Because some inscriptions record the existence of Ankhesenpaaten Tasherit, it has been suggested that Ankhesenamun may have married her own father and had children with him. However, father–daughter marriages were extremely rare in the Egyptian royal family and were often interpreted as ceremonial unions. She was never referred to as her father’s wife. Moreover, Ankhesenpaaten Tasherit is only attested in a very specific context—namely, during the usurpation of Kiya’s monuments—suggesting that she may have been a fictional creation designed to minimize alterations to the inscriptions.

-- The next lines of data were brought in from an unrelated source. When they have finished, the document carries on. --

import Summits.Ventures.CertifiedQuantumChemistry.Rows.FrozenCoreRelaxationBlocks
import HarnessLib

/-!
# Ventures/CertifiedQuantumChemistry — Rows/FrozenCoreRelaxationHole.lean: the `Q`-condition transports
# along the frozen-core extension of an abstract pair

HONEST FRAMING (verbatim): certified bounds for a stated model Hamiltonian in a stated basis; not a
claim about the real molecule beyond that model.

Seat rdm-B (gen 22), file 3 of the relaxation-level frozen-core set (files 1–2:
`Rows/FrozenCoreRelaxation{Pair,Blocks}.lean` — `frozenOne`, `frozenTwo`, their blocks, `D ⪰ 0`). Here the
two-hole matrix `qMap γ' Γ'` (Mazziotti's `Q`-map, `VariationalRDMRelaxation.lean` eq. (14)) of the
extended pair is decomposed into three positive pieces,

  `qMap γ' Γ' = E₂ (qMap γ Γ) E₂ᴴ + Σ_{v virtual} F_v (1 − γᵀ) F_vᴴ + ²Q(|rangeF e ∪ K⟩)`

(**`qMap_frozen`**; `F_v = mixedPair e v`; the virtual orbitals are `(rangeF e ∪ K)ᶜ`; `²Q(|T⟩)` = the
two-hole matrix of the occupation vector with the active and frozen orbitals filled, whose closed form
`twoHoleRDM_single` is supported on pairs outside `T`): the active two-hole block, the active-hole ⊗
virtual-hole blocks carrying the ONE-HOLE matrix `¹Q = 1 − γᵀ`, and a state's two-hole matrix. The
identity is checked block by block in the 16 active / environment index patterns with the block entries of
file 2. Consequence **`posSemidef_qMap_frozen`**: `qMap γ Γ ⪰ 0 ∧ 1 − γᵀ ⪰ 0 ⇒ qMap γ' Γ' ⪰ 0`, and
`posSemidef_qMap_frozen_of_isDQGFeasible`: on the DQG-feasible set with at least two empty active spin
orbitals (`N + 2 ≤ |ι|`, where `IsDQGFeasible.oneHole_posSemidef` of `OnePositivityFromTwoPositivity.lean`
supplies `1 − γᵀ ⪰ 0`) the `Q`-CONDITION TRANSPORTS. Index bookkeeping (`rangeF_cases`, membership simp
forms for `rangeF e ∪ K` and its complement, `star_single_dotProduct_single`) is shared with file 4.

All PROVED (0 sorry, no definition); abstract programme objects only — no row, no certificate, nothing
about a deposited model. References: D. A. Mazziotti, Adv. Chem. Phys. 134 (2007) ch. 3 §II.B eqs. (12),
(14), (17) [Mazziotti2007RDMChapter]; T. Helgaker, P. Jørgensen, J. Olsen (2000) §12.5.1
[HelgakerJorgensenOlsen2000].
-/

noncomputable section

namespace Summit.Ventures.CertifiedQuantumChemistry

open Matrix Finset
open Literature.MathematicalPhysics.QuantumLattice Literature.MathematicalPhysics.QuantumChemistry JWEmbed
open scoped ComplexOrder

variable {ι ι' : Type*} [LinearOrder ι] [LinearOrder ι'] [Fintype ι] [Fintype ι']
variable (e : ι ↪o ι') {K : Finset ι'}

/-! ## The `Q`-matrix of the extended pair -/

section Hole

variable (γ : Matrix ι ι ℂ) (Γ : Matrix (ι × ι) (ι × ι) ℂ)

omit [Fintype ι'] in
/-- Every orbital of the big space is an active orbital `e i` or an environment orbital. -/
theorem rangeF_cases (p : ι') : (∃ i, e i = p) ∨ p ∉ rangeF e := by
  by_cases h : p ∈ rangeF e
  · exact Or.inl (mem_rangeF.1 h)
  · exact Or.inr h

omit [Fintype ι'] in
/-- An active orbital lies in `rangeF e ∪ K` (simp form). -/
theorem apply_mem_union_iff (K : Finset ι') (i : ι) : e i ∈ rangeF e ∪ K ↔ True :=
  iff_true_intro (Finset.mem_union_left _ (mem_rangeF.2 ⟨i, rfl⟩))

omit [Fintype ι'] in
/-- An environment orbital lies in `rangeF e ∪ K` iff it is frozen (simp form). -/
theorem env_mem_union_iff (K : Finset ι') {m : ι'} (hm : m ∉ rangeF e) : m ∈ rangeF e ∪ K ↔ m ∈ K := by
  rw [Finset.mem_union, or_iff_right hm]

/-- The virtual orbitals `(rangeF e ∪ K)ᶜ` are environment orbitals. -/
theorem disjoint_compl_union_rangeF (K : Finset ι') : Disjoint (rangeF e ∪ K)ᶜ (rangeF e) :=
  Finset.disjoint_left.2 fun _ hm hm' => (Finset.mem_compl.1 hm) (Finset.mem_union_left _ hm')

/-- An environment orbital is virtual iff it is not frozen (simp form). -/
theorem env_mem_compl_union_iff (K : Finset ι') {m : ι'} (hm : m ∉ rangeF e) :
    m ∈ (rangeF e ∪ K)ᶜ ↔ m ∉ K := by
  rw [Finset.mem_compl, env_mem_union_iff e K hm]

/-- An occupation-number vector has unit norm. -/
theorem star_single_dotProduct_single (T : Finset ι') :
    star (Pi.single T (1 : ℂ) : Fock ι') ⬝ᵥ Pi.single T (1 : ℂ) = 1 := by
  rw [dotProduct_single, Pi.star_apply, Pi.single_eq_same, star_one, one_mul]

/-- **The two-hole matrix of an occupation-number vector** `|T⟩` in closed form:
`²Q(|T⟩)^{ij}_{kl} = [i ∉ T][j ∉ T](δ_ik δ_jl − δ_il δ_jk)` (two holes can only be created outside `T`). -/
theorem twoHoleRDM_single (T : Finset ι') (i j k l : ι') :
    twoHoleRDM (Pi.single T (1 : ℂ)) (i, j) (k, l) =
      if i ∈ T ∨ j ∈ T then 0 else
        ((if i = k then (1 : ℂ) else 0) * (if j = l then 1 else 0) -
          (if i = l then (1 : ℂ) else 0) * (if j = k then 1 else 0)) := by
  rw [twoHoleRDM_apply, star_single_dotProduct_single, oneRDM_single, oneRDM_single, oneRDM_single,
    oneRDM_single, twoRDM_single]
  by_cases hi : i ∈ T <;> by_cases hj : j ∈ T <;> by_cases h1 : i = k <;> by_cases h2 : j = l <;>
    by_cases h3 : i = l <;> by_cases h4 : j = k <;> simp_all [eq_comm]

/-- **THE `Q`-MATRIX OF THE EXTENDED PAIR** decomposes into three positive pieces:
`qMap γ' Γ' = E₂ (qMap γ Γ) E₂ᴴ + Σ_{v virtual} F_v (1 − γᵀ) F_vᴴ + ²Q(|rangeF e ∪ K⟩)` — the active
two-hole block, the active-hole ⊗ virtual-hole blocks carrying the one-hole matrix `¹Q = 1 − γᵀ`, and
the two-hole matrix of the occupation vector with the active and frozen orbitals filled (supported on
virtual pairs). An identity of affine maps in `(γ, Γ)`, checked block by block (16 index patterns). -/
theorem qMap_frozen (hK : Disjoint K (rangeF e)) :
    qMap (frozenOne e K γ) (frozenTwo e K γ Γ) =
      embTwo e * qMap γ Γ * (embTwo e)ᴴ +
        ∑ v ∈ (rangeF e ∪ K)ᶜ, mixedPair e v * (1 - γᵀ) * (mixedPair e v)ᴴ +
        twoHoleRDM (Pi.single (rangeF e ∪ K) (1 : ℂ)) := by
  have hV := disjoint_compl_union_rangeF e K
  ext ⟨p₁, p₂⟩ ⟨q₁, q₂⟩
  rw [Matrix.add_apply, Matrix.add_apply]
  rcases rangeF_cases e p₁ with ⟨i₁, rfl⟩ | hp₁ <;> rcases rangeF_cases e p₂ with ⟨i₂, rfl⟩ | hp₂ <;>
    rcases rangeF_cases e q₁ with ⟨j₁, rfl⟩ | hq₁ <;> rcases rangeF_cases e q₂ with ⟨j₂, rfl⟩ | hq₂
  · -- IIII: the all-active block is `qMap γ Γ`
    simp only [qMap_apply, frozenOne_apply_apply e γ hK, frozenTwo_active e γ Γ hK,
      embTwo_mul_mul_active, sum_mixedPair_mul_mul_active_row e _ hV, twoHoleRDM_single,
      OrderEmbedding.eq_iff_eq, apply_mem_union_iff, true_or, if_true, add_zero]
  · -- III E
    simp only [qMap_apply, frozenOne_env_apply e γ hq₂, frozenTwo_IEII e γ Γ hK _ _ _ hq₂,
      embTwo_mul_mul_env_snd' e _ hq₂, sum_mixedPair_mul_mul_active_row e _ hV, twoHoleRDM_single,
      apply_eq_env_iff e hq₂, apply_mem_union_iff, true_or, if_true, if_false, mul_zero, zero_mul,
      add_zero, sub_self]
  · -- II E I
    simp only [qMap_apply, frozenOne_env_apply e γ hq₁, frozenTwo_EIII e γ Γ hK _ _ _ hq₁,
      embTwo_mul_mul_env_fst' e _ hq₁, sum_mixedPair_mul_mul_active_row e _ hV, twoHoleRDM_single,
      apply_eq_env_iff e hq₁, apply_mem_union_iff, true_or, if_true, if_false, mul_zero, zero_mul,
      add_zero, sub_self]
  · -- II EE
    simp only [qMap_apply, frozenOne_env_apply e γ hq₁, frozenOne_env_apply e γ hq₂,
      frozenTwo_EEII e γ Γ hK _ _ hq₁ hq₂, embTwo_mul_mul_env_fst' e _ hq₁,
      sum_mixedPair_mul_mul_active_row e _ hV, twoHoleRDM_single, apply_eq_env_iff e hq₁,
      apply_eq_env_iff e hq₂, apply_mem_union_iff, true_or, if_true, if_false, mul_zero, add_zero,
      sub_self]
  · -- I E I I
    simp only [qMap_apply, frozenOne_apply_env e γ hp₂, frozenTwo_IIIE e γ Γ hK _ _ _ hp₂,
      embTwo_mul_mul_env_snd e _ hp₂, sum_mixedPair_mul_mul_active_col e _ hV, twoHoleRDM_single,
      env_eq_apply_iff e hp₂, apply_mem_union_iff, true_or, if_true, if_false, mul_zero, zero_mul,
      add_zero, sub_self]
  · -- I E I E  (active hole ⊗ virtual hole)
    simp only [qMap_apply, frozenOne_apply_apply e γ hK, frozenOne_env_env e γ hq₂,
      frozenTwo_IEIE e γ Γ hK _ _ hq₂, embTwo_mul_mul_env_snd e _ hp₂,
      sum_mixedPair_mul_mul_IEIE e _ hV, twoHoleRDM_single, env_eq_apply_iff e hp₂,
      apply_eq_env_iff e hq₂, env_mem_compl_union_iff e K hq₂, OrderEmbedding.eq_iff_eq,
      apply_mem_union_iff, true_or, if_true, if_false, mul_zero, zero_mul, sub_zero, zero_add,
      add_zero, Matrix.sub_apply, Matrix.one_apply, Matrix.transpose_apply]
    by_cases h₁ : i₁ = j₁ <;> by_cases h₂ : p₂ = q₂ <;> by_cases h₃ : p₂ ∈ K <;> by_cases h₄ : q₂ ∈ K <;>
      simp_all [eq_comm]
  · -- I E E I  (exchange pattern)
    simp only [qMap_apply, frozenOne_apply_apply e γ hK, frozenOne_env_env e γ hq₁,
      frozenTwo_EIIE e γ Γ hK _ _ hq₁, embTwo_mul_mul_env_snd e _ hp₂,
      sum_mixedPair_mul_mul_IEEI e _ hV, twoHoleRDM_single, env_eq_apply_iff e hp₂,
      apply_eq_env_iff e hq₁, env_mem_compl_union_iff e K hq₁, OrderEmbedding.eq_iff_eq,
      apply_mem_union_iff, true_or, if_true, if_false, mul_zero, zero_mul, sub_zero, zero_sub,
      zero_add, add_zero, Matrix.sub_apply, Matrix.one_apply, Matrix.transpose_apply]
    by_cases h₁ : i₁ = j₂ <;> by_cases h₂ : p₂ = q₁ <;> by_cases h₃ : p₂ ∈ K <;> by_cases h₄ : q₁ ∈ K <;>
      simp_all [eq_comm]
    ring
  · -- I E E E
    simp only [qMap_apply, frozenOne_env_apply e γ hq₁, frozenOne_env_apply e γ hq₂,
      frozenTwo_EEIE e γ Γ hK _ hq₁ hq₂, embTwo_mul_mul_env_fst' e _ hq₁,
      sum_mixedPair_mul_mul_env_col e _ _ hq₁ hq₂, twoHoleRDM_single, apply_eq_env_iff e hq₁,
      apply_eq_env_iff e hq₂, apply_mem_union_iff, true_or, if_true, if_false, mul_zero, zero_mul,
      add_zero, sub_self]
  · -- E I I I
    simp only [qMap_apply, frozenOne_apply_env e γ hp₁, frozenTwo_IIEI e γ Γ hK _ _ _ hp₁,
      embTwo_mul_mul_env_fst e _ hp₁, sum_mixedPair_mul_mul_active_col e _ hV, twoHoleRDM_single,
      env_eq_apply_iff e hp₁, apply_mem_union_iff, or_true, if_true, if_false, mul_zero, zero_mul,
      add_zero, sub_self]
  · -- E I I E  (exchange pattern)
    simp only [qMap_apply, frozenOne_apply_apply e γ hK, frozenOne_env_env e γ hq₂,
      frozenTwo_IEEI e γ Γ hK _ _ hq₂, embTwo_mul_mul_env_fst e _ hp₁,
      sum_mixedPair_mul_mul_EIIE e _ hV, twoHoleRDM_single, env_eq_apply_iff e hp₁,
      apply_eq_env_iff e hq₂, env_mem_compl_union_iff e K hq₂, OrderEmbedding.eq_iff_eq,
      apply_mem_union_iff, or_true, if_true, if_false, mul_zero, zero_mul, sub_zero, zero_sub,
      zero_add, add_zero, Matrix.sub_apply, Matrix.one_apply, Matrix.transpose_apply]
    by_cases h₁ : i₂ = j₁ <;> by_cases h₂ : p₁ = q₂ <;> by_cases h₃ : p₁ ∈ K <;> by_cases h₄ : q₂ ∈ K <;>
      simp_all [eq_comm]
    ring
  · -- E I E I  (core/virtual occupied slot pattern)
    simp only [qMap_apply, frozenOne_apply_apply e γ hK, frozenOne_env_env e γ hq₁,
      frozenTwo_EIEI e γ Γ hK _ _ hq₁, embTwo_mul_mul_env_fst e _ hp₁,
      sum_mixedPair_mul_mul_EIEI e _ hV, twoHoleRDM_single, env_eq_apply_iff e hp₁,
      apply_eq_env_iff e hq₁, env_mem_compl_union_iff e K hq₁, OrderEmbedding.eq_iff_eq,
      apply_mem_union_iff, or_true, if_true, if_false, mul_zero, zero_mul, sub_zero, zero_add,
      add_zero, Matrix.sub_apply, Matrix.one_apply, Matrix.transpose_apply]
    by_cases h₁ : i₂ = j₂ <;> by_cases h₂ : p₁ = q₁ <;> by_cases h₃ : p₁ ∈ K <;> by_cases h₄ : q₁ ∈ K <;>
      simp_all [eq_comm]
  · -- E I E E
    simp only [qMap_apply, frozenOne_env_apply e γ hq₁, frozenOne_env_apply e γ hq₂,
      frozenTwo_EEEI e γ Γ hK _ hq₁ hq₂, embTwo_mul_mul_env_fst' e _ hq₁,
      sum_mixedPair_mul_mul_env_col e _ _ hq₁ hq₂, twoHoleRDM_single, apply_eq_env_iff e hq₁,
      apply_eq_env_iff e hq₂, apply_mem_union_iff, or_true, if_true, if_false, mul_zero, zero_mul,
      add_zero, sub_self]
  · -- E E I I
    simp only [qMap_apply, frozenOne_apply_env e γ hp₁, frozenOne_apply_env e γ hp₂,
      frozenTwo_IIEE e γ Γ hK _ _ hp₁ hp₂, embTwo_mul_mul_env_fst e _ hp₁,
      sum_mixedPair_mul_mul_env_row e _ _ hp₁ hp₂, twoHoleRDM_single, env_eq_apply_iff e hp₁,
      env_eq_apply_iff e hp₂, if_false, mul_zero, add_zero, sub_self, ite_self]
  · -- E E I E
    simp only [qMap_apply, frozenOne_apply_env e γ hp₁, frozenOne_apply_env e γ hp₂,
      frozenTwo_IEEE e γ Γ _ hp₁ hq₂ hp₂, embTwo_mul_mul_env_fst e _ hp₁,
      sum_mixedPair_mul_mul_env_row e _ _ hp₁ hp₂, twoHoleRDM_single, env_eq_apply_iff e hp₁,
      env_eq_apply_iff e hp₂, if_false, mul_zero, zero_mul, add_zero, sub_self, ite_self]
  · -- E E E I
    simp only [qMap_apply, frozenOne_apply_env e γ hp₁, frozenOne_apply_env e γ hp₂,
      frozenTwo_EIEE e γ Γ _ hq₁ hp₁ hp₂, embTwo_mul_mul_env_fst e _ hp₁,
      sum_mixedPair_mul_mul_env_row e _ _ hp₁ hp₂, twoHoleRDM_single, env_eq_apply_iff e hp₁,
      env_eq_apply_iff e hp₂, if_false, mul_zero, zero_mul, add_zero, sub_self, ite_self]
  · -- E E E E: the virtual two-hole block is the two-hole matrix of `|K⟩` on environment indices
    rw [embTwo_mul_mul_env_fst e _ hp₁, sum_mixedPair_mul_mul_env_row e _ _ hp₁ hp₂, zero_add, zero_add,
      twoHoleRDM_single]
    simp only [env_mem_union_iff e K hp₁, env_mem_union_iff e K hp₂]
    rw [← twoHoleRDM_single K p₁ p₂ q₁ q₂, twoHoleRDM_apply, qMap_apply, star_single_dotProduct_single,
      mul_one, oneRDM_single, oneRDM_single, oneRDM_single, oneRDM_single, twoRDM_single]
    simp only [frozenOne_env_env e γ hq₁, frozenOne_env_env e γ hq₂, frozenTwo_env e γ Γ hq₁ hq₂]

/-- **THE `Q`-CONDITION TRANSPORTS ALONG THE FROZEN-CORE EXTENSION**: if `qMap γ Γ ⪰ 0` and the
one-hole matrix `1 − γᵀ ⪰ 0`, then `qMap γ' Γ' ⪰ 0`. -/
theorem posSemidef_qMap_frozen (hK : Disjoint K (rangeF e)) (hQ : (qMap γ Γ).PosSemidef)
    (h1 : (1 - γᵀ).PosSemidef) : (qMap (frozenOne e K γ) (frozenTwo e K γ Γ)).PosSemidef := by
  rw [qMap_frozen e γ Γ hK]
  exact ((hQ.mul_mul_conjTranspose_same (embTwo e)).add
    (posSemidef_sum _ fun v _ => h1.mul_mul_conjTranspose_same (mixedPair e v))).add
    (twoHoleRDM_posSemidef _)

/-- The `Q`-condition of the extension of a DQG-feasible pair with at least two empty active spin
orbitals (`N + 2 ≤ |ι|`, where `IsDQGFeasible.oneHole_posSemidef` gives `1 − γᵀ ⪰ 0`). -/
theorem posSemidef_qMap_frozen_of_isDQGFeasible (hK : Disjoint K (rangeF e)) {N : ℕ}
    (h : IsDQGFeasible N γ Γ) (hr : N + 2 ≤ Fintype.card ι) :
    (qMap (frozenOne e K γ) (frozenTwo e K γ Γ)).PosSemidef :=
  posSemidef_qMap_frozen e γ Γ hK h.q_psd (h.oneHole_posSemidef hr)

end Hole

end Summit.Ventures.CertifiedQuantumChemistry

end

After her father's death and the short reigns of Smenkhkare and Neferneferuaten, she became the wife of Tutankhamun. Following their marriage, the couple honored the deities of the restored religion by changing their names to Tutankhamun and Ankhesenamun. Although Tutankhamun had himself deified during his reign, there's no surviving evidence to show that he concurrently deified Ankhesenamun alongside him.

The couple appear to have had two daughters who died at or soon after birth, and were later buried in their father's tomb; as Tutankhamun's only known wife, Ankhesenamun is presumed to be the two princesses's mother. Two other children, a boy and a girl, are depicted alongside Tutankhamun and Ankhesenamun on an ivory box. They were proposed to be either representation of the royal couple or the pair's otherwise unknown offspring.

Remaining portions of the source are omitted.